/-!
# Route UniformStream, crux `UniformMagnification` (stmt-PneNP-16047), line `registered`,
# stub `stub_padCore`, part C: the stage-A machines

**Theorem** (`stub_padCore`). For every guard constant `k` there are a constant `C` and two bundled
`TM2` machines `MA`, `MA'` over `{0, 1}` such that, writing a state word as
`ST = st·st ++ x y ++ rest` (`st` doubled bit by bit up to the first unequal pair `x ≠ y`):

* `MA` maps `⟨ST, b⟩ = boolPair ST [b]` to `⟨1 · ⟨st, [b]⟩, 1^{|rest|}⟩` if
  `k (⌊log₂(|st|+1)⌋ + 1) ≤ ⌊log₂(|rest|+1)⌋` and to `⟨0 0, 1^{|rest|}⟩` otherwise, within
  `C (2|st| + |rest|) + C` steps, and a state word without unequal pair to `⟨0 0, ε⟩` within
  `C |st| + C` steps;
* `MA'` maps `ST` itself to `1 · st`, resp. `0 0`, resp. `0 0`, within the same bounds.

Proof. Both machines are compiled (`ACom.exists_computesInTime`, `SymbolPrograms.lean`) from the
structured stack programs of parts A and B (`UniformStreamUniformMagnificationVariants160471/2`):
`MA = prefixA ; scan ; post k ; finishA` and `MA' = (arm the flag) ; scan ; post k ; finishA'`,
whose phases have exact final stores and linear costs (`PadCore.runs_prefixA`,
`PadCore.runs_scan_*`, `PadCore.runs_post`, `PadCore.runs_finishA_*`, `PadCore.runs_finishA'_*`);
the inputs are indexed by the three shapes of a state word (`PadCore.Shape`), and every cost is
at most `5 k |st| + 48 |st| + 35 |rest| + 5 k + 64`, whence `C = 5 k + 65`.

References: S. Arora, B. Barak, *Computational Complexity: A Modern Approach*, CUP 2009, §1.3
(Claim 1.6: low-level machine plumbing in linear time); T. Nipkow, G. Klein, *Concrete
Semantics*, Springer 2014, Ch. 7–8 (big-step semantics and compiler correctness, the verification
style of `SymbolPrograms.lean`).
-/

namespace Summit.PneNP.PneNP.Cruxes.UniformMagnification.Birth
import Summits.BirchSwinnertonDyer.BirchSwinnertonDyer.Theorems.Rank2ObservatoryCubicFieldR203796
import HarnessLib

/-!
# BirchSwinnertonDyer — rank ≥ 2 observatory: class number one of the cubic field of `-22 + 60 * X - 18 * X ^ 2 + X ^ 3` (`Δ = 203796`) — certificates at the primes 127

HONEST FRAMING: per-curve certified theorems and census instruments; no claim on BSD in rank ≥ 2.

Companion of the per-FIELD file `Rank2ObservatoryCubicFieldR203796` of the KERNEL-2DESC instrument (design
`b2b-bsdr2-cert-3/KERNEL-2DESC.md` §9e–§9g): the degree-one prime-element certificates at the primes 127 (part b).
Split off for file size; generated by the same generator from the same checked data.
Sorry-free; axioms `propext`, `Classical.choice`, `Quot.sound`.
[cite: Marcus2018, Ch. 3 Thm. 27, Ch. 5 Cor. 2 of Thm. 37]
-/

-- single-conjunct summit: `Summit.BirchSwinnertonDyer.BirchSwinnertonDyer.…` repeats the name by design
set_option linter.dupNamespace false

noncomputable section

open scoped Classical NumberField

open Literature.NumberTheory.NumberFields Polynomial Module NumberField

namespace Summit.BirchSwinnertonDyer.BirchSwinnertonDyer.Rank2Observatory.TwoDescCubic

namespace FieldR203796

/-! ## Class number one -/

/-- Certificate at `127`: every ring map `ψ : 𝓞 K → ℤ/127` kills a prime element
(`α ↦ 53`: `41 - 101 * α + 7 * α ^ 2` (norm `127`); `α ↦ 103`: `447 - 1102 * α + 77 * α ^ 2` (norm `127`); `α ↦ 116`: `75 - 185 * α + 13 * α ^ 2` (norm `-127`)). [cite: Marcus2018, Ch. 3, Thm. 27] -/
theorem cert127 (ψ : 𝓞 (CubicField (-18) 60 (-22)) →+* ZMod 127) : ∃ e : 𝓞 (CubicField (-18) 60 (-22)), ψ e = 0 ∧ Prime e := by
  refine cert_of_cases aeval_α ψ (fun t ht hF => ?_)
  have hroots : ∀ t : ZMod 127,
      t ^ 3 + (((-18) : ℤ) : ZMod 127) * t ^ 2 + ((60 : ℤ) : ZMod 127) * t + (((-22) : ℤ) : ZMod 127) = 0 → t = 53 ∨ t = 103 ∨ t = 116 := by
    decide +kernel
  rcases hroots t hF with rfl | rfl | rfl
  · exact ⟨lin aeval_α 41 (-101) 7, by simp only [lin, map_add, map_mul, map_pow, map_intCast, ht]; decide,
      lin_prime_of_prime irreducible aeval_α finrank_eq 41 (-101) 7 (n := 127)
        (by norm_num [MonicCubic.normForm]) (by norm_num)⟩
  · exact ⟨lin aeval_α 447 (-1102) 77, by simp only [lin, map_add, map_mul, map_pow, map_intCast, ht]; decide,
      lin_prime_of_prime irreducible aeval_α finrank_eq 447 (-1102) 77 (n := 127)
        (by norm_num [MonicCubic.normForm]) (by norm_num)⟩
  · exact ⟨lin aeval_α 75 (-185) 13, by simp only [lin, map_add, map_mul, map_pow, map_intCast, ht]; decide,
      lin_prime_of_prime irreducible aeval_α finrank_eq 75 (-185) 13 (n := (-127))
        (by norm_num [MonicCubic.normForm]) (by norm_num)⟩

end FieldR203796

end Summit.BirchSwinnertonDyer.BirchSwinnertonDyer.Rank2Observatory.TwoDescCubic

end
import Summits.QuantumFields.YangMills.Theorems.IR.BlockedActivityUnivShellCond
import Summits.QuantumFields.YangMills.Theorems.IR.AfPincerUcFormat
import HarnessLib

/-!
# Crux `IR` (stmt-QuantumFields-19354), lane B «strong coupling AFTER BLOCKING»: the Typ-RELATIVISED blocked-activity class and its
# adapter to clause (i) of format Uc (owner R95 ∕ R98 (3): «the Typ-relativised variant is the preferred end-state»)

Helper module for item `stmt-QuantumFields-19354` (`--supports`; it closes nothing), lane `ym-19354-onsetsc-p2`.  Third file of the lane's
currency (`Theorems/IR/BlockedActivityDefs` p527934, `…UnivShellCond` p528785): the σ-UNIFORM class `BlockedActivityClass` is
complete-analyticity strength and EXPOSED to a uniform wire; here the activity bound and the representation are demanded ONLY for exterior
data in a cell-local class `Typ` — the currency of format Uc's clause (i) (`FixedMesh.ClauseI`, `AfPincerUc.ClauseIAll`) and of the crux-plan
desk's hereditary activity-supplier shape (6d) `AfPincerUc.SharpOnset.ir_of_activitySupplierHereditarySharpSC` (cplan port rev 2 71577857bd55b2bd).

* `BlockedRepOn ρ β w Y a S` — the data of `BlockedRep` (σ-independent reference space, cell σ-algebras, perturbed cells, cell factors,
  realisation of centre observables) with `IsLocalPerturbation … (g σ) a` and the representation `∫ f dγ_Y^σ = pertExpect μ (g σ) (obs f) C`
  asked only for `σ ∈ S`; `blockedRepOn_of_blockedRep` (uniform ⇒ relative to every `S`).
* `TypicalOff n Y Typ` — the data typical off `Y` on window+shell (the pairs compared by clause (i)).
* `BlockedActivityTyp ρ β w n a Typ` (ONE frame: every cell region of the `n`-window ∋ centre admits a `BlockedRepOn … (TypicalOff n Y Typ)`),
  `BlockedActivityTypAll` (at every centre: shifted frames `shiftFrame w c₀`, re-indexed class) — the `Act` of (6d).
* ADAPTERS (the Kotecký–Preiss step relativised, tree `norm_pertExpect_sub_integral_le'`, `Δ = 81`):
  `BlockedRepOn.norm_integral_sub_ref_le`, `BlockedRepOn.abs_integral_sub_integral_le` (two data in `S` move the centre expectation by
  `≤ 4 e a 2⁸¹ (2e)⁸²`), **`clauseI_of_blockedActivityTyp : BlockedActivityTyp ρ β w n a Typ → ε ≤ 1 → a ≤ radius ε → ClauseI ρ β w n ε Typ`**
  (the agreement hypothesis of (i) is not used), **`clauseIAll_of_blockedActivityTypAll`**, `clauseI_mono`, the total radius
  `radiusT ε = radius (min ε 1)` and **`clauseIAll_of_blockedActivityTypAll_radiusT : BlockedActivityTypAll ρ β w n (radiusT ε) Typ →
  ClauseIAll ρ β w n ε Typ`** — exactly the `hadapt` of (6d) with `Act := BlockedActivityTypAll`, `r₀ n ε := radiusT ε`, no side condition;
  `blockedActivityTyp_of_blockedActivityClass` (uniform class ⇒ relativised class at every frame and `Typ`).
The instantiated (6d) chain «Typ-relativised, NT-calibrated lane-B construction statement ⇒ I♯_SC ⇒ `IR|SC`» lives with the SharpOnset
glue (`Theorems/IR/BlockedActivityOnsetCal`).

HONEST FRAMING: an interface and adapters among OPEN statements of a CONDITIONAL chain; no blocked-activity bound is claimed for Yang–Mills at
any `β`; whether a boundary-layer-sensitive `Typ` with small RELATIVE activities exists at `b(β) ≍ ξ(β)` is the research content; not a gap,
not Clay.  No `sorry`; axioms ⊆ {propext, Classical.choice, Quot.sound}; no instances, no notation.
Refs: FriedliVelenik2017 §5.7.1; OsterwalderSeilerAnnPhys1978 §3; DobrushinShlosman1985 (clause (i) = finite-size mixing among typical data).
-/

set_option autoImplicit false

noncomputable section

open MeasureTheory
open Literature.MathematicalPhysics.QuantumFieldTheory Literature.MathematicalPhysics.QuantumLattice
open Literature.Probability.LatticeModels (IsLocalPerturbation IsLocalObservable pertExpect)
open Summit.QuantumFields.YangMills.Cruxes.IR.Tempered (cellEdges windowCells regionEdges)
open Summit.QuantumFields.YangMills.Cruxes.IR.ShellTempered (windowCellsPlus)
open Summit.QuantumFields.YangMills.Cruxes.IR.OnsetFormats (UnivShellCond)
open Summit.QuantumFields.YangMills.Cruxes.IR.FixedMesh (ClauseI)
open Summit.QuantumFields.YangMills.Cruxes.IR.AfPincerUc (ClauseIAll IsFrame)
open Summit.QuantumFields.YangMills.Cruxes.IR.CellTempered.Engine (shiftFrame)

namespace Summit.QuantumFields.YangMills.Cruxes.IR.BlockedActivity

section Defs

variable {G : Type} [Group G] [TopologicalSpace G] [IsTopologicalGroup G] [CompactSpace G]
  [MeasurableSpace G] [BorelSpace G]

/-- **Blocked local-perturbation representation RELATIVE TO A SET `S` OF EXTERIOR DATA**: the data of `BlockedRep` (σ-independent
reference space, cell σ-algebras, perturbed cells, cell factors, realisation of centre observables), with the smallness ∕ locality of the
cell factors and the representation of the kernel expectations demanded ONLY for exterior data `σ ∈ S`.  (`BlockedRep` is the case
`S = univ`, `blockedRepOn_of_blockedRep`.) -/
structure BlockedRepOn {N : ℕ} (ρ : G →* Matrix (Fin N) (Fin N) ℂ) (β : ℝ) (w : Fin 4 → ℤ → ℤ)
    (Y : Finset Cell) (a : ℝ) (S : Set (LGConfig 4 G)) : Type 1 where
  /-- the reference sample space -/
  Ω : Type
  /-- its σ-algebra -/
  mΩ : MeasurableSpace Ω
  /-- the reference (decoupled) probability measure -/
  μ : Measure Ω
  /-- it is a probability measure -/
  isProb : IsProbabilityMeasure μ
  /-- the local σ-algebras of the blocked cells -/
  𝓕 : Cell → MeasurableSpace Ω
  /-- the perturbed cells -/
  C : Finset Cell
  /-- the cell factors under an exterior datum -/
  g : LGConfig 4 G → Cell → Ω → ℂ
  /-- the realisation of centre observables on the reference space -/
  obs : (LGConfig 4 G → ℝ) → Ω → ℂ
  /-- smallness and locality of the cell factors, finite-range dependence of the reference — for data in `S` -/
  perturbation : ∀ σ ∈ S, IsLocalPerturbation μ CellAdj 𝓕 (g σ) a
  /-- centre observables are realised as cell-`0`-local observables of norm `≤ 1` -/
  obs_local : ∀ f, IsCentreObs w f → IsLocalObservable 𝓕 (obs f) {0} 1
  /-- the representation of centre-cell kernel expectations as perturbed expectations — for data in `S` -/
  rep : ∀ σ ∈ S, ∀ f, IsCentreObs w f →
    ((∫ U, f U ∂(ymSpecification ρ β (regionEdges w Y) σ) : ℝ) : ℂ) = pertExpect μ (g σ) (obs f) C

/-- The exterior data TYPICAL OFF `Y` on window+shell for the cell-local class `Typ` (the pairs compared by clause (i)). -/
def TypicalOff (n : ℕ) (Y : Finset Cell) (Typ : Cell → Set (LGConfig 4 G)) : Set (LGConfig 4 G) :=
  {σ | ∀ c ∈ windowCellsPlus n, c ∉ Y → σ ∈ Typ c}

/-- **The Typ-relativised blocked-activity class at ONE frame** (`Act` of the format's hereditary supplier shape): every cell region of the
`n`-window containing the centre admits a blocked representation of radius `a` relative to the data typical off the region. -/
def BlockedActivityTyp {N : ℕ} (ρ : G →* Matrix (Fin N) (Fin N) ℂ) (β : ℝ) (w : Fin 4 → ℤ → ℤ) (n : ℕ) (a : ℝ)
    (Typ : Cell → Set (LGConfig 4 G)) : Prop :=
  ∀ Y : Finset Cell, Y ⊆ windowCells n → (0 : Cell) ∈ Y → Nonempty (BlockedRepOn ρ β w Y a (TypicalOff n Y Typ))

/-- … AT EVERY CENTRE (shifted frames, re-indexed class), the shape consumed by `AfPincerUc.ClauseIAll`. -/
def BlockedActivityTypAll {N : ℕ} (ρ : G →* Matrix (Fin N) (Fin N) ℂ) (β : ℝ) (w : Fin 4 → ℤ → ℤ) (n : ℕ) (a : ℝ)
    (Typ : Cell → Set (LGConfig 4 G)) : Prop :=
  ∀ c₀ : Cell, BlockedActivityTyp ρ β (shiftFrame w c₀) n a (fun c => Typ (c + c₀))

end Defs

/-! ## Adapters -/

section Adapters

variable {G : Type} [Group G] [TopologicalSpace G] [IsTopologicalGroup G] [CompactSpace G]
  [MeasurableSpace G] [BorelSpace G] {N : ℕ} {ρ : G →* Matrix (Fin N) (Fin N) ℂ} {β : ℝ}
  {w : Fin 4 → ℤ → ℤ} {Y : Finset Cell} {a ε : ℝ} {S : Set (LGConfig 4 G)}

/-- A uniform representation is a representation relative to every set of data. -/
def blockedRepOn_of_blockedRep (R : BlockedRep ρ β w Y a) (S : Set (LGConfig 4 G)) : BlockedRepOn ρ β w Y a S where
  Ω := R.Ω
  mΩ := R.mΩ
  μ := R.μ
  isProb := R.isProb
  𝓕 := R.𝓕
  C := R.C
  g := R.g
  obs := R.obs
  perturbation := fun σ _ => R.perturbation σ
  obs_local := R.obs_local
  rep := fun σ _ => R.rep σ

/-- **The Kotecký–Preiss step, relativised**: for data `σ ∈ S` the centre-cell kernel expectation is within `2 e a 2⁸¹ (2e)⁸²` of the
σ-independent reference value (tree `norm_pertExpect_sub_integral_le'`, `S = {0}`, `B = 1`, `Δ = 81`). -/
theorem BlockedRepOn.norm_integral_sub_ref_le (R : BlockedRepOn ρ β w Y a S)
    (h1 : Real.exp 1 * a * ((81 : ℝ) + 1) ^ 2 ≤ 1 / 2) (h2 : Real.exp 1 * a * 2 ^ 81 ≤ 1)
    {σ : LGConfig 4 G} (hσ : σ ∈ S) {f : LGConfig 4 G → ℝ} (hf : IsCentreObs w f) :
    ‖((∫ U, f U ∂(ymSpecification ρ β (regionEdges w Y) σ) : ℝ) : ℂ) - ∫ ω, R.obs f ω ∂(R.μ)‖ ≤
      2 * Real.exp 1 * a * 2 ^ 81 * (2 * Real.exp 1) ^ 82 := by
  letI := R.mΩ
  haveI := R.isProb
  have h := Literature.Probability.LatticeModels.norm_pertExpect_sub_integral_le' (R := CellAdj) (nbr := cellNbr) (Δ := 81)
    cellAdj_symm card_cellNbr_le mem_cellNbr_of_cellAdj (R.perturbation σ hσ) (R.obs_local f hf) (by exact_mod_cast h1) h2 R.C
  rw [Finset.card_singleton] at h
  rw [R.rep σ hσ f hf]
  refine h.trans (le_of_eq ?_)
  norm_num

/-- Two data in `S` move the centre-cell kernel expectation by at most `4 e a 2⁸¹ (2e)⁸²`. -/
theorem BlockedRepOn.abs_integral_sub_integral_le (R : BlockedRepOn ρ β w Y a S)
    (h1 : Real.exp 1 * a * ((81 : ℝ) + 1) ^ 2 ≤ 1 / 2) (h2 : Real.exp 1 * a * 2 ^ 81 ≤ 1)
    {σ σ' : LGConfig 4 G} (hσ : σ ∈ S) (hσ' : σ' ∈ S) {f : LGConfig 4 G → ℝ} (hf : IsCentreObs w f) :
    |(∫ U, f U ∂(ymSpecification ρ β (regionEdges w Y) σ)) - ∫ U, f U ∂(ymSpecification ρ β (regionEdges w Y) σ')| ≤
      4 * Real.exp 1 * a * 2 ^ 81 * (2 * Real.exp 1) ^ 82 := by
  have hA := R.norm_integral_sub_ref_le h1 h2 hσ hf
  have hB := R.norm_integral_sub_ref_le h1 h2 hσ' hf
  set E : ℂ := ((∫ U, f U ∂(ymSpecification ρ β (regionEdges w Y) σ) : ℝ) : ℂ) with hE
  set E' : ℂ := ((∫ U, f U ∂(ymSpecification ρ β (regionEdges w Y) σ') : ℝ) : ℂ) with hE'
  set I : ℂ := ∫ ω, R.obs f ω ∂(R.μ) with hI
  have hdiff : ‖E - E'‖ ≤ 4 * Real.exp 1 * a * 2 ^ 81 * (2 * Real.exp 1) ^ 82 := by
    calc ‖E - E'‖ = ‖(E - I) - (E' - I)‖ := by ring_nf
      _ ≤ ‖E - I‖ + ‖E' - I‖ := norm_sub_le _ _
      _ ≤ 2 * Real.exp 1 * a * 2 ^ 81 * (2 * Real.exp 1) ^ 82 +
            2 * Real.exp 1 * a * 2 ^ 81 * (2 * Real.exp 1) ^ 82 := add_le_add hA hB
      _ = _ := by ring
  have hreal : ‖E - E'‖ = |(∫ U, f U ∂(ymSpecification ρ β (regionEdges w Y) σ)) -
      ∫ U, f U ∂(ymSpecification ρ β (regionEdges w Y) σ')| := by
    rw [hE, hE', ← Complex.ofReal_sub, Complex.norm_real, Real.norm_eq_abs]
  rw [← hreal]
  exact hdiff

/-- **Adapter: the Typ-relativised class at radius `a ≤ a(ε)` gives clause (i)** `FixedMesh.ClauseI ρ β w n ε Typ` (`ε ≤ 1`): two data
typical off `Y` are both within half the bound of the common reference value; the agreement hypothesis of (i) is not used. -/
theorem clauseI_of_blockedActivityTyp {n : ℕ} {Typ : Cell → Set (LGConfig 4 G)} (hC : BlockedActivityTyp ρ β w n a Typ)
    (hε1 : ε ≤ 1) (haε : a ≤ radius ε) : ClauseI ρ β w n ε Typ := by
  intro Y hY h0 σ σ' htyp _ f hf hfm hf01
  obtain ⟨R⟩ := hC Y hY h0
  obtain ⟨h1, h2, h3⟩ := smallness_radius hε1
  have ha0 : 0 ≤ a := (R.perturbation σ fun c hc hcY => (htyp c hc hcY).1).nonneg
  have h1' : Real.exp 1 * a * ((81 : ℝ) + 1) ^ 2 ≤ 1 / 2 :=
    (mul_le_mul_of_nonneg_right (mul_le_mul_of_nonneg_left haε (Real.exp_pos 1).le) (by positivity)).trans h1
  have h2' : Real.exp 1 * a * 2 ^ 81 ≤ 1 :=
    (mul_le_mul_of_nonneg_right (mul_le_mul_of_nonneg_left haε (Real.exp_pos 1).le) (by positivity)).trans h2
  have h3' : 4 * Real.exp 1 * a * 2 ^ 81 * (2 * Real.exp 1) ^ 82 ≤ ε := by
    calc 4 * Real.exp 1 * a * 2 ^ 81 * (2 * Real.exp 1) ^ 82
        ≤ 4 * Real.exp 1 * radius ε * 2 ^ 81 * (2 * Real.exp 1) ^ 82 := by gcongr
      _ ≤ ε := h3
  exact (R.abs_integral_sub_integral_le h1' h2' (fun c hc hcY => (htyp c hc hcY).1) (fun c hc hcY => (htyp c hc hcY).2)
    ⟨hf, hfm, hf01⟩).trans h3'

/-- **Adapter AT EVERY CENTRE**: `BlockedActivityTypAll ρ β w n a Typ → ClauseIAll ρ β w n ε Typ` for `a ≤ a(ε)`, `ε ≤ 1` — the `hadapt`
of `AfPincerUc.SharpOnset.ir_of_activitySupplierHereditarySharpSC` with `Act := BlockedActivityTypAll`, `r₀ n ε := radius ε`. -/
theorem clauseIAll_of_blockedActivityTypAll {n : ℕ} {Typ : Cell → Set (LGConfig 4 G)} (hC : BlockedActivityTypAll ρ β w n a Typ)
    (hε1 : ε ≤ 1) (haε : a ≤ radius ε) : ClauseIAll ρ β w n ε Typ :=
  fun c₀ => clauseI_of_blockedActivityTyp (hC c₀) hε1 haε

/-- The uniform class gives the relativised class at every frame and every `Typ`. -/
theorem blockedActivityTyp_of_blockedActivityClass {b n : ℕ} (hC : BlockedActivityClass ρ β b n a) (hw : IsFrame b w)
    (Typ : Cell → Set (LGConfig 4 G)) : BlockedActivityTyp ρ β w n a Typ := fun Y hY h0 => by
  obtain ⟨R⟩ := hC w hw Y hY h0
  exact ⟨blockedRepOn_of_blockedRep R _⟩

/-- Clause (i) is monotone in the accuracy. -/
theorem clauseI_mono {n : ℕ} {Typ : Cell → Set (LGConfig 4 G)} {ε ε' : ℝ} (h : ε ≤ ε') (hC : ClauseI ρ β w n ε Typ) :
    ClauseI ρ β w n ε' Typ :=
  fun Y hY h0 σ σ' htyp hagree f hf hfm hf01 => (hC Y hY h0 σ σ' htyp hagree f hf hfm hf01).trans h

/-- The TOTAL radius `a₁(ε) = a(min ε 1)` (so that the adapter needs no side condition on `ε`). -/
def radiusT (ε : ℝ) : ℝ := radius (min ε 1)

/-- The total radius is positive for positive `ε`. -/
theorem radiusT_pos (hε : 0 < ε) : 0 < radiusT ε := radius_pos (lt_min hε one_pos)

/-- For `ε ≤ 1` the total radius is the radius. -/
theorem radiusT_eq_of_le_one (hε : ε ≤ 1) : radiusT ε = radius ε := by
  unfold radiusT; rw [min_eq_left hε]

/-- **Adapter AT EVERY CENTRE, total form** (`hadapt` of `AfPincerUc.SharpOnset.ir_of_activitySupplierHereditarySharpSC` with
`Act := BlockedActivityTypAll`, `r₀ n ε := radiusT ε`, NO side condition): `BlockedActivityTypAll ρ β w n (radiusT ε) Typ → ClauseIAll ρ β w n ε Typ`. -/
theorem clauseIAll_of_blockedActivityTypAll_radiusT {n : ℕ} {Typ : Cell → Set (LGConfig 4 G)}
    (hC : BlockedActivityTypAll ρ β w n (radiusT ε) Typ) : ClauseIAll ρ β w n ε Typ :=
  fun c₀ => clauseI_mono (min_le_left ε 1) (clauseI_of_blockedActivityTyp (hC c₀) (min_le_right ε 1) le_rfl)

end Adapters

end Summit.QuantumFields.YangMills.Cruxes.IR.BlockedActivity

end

* **Task to complete**:
Copy down each line in the entries that has the word "NumberField".

* **Finished exercise**:
open scoped Classical NumberField
open Literature.NumberTheory.NumberFields Polynomial Module NumberField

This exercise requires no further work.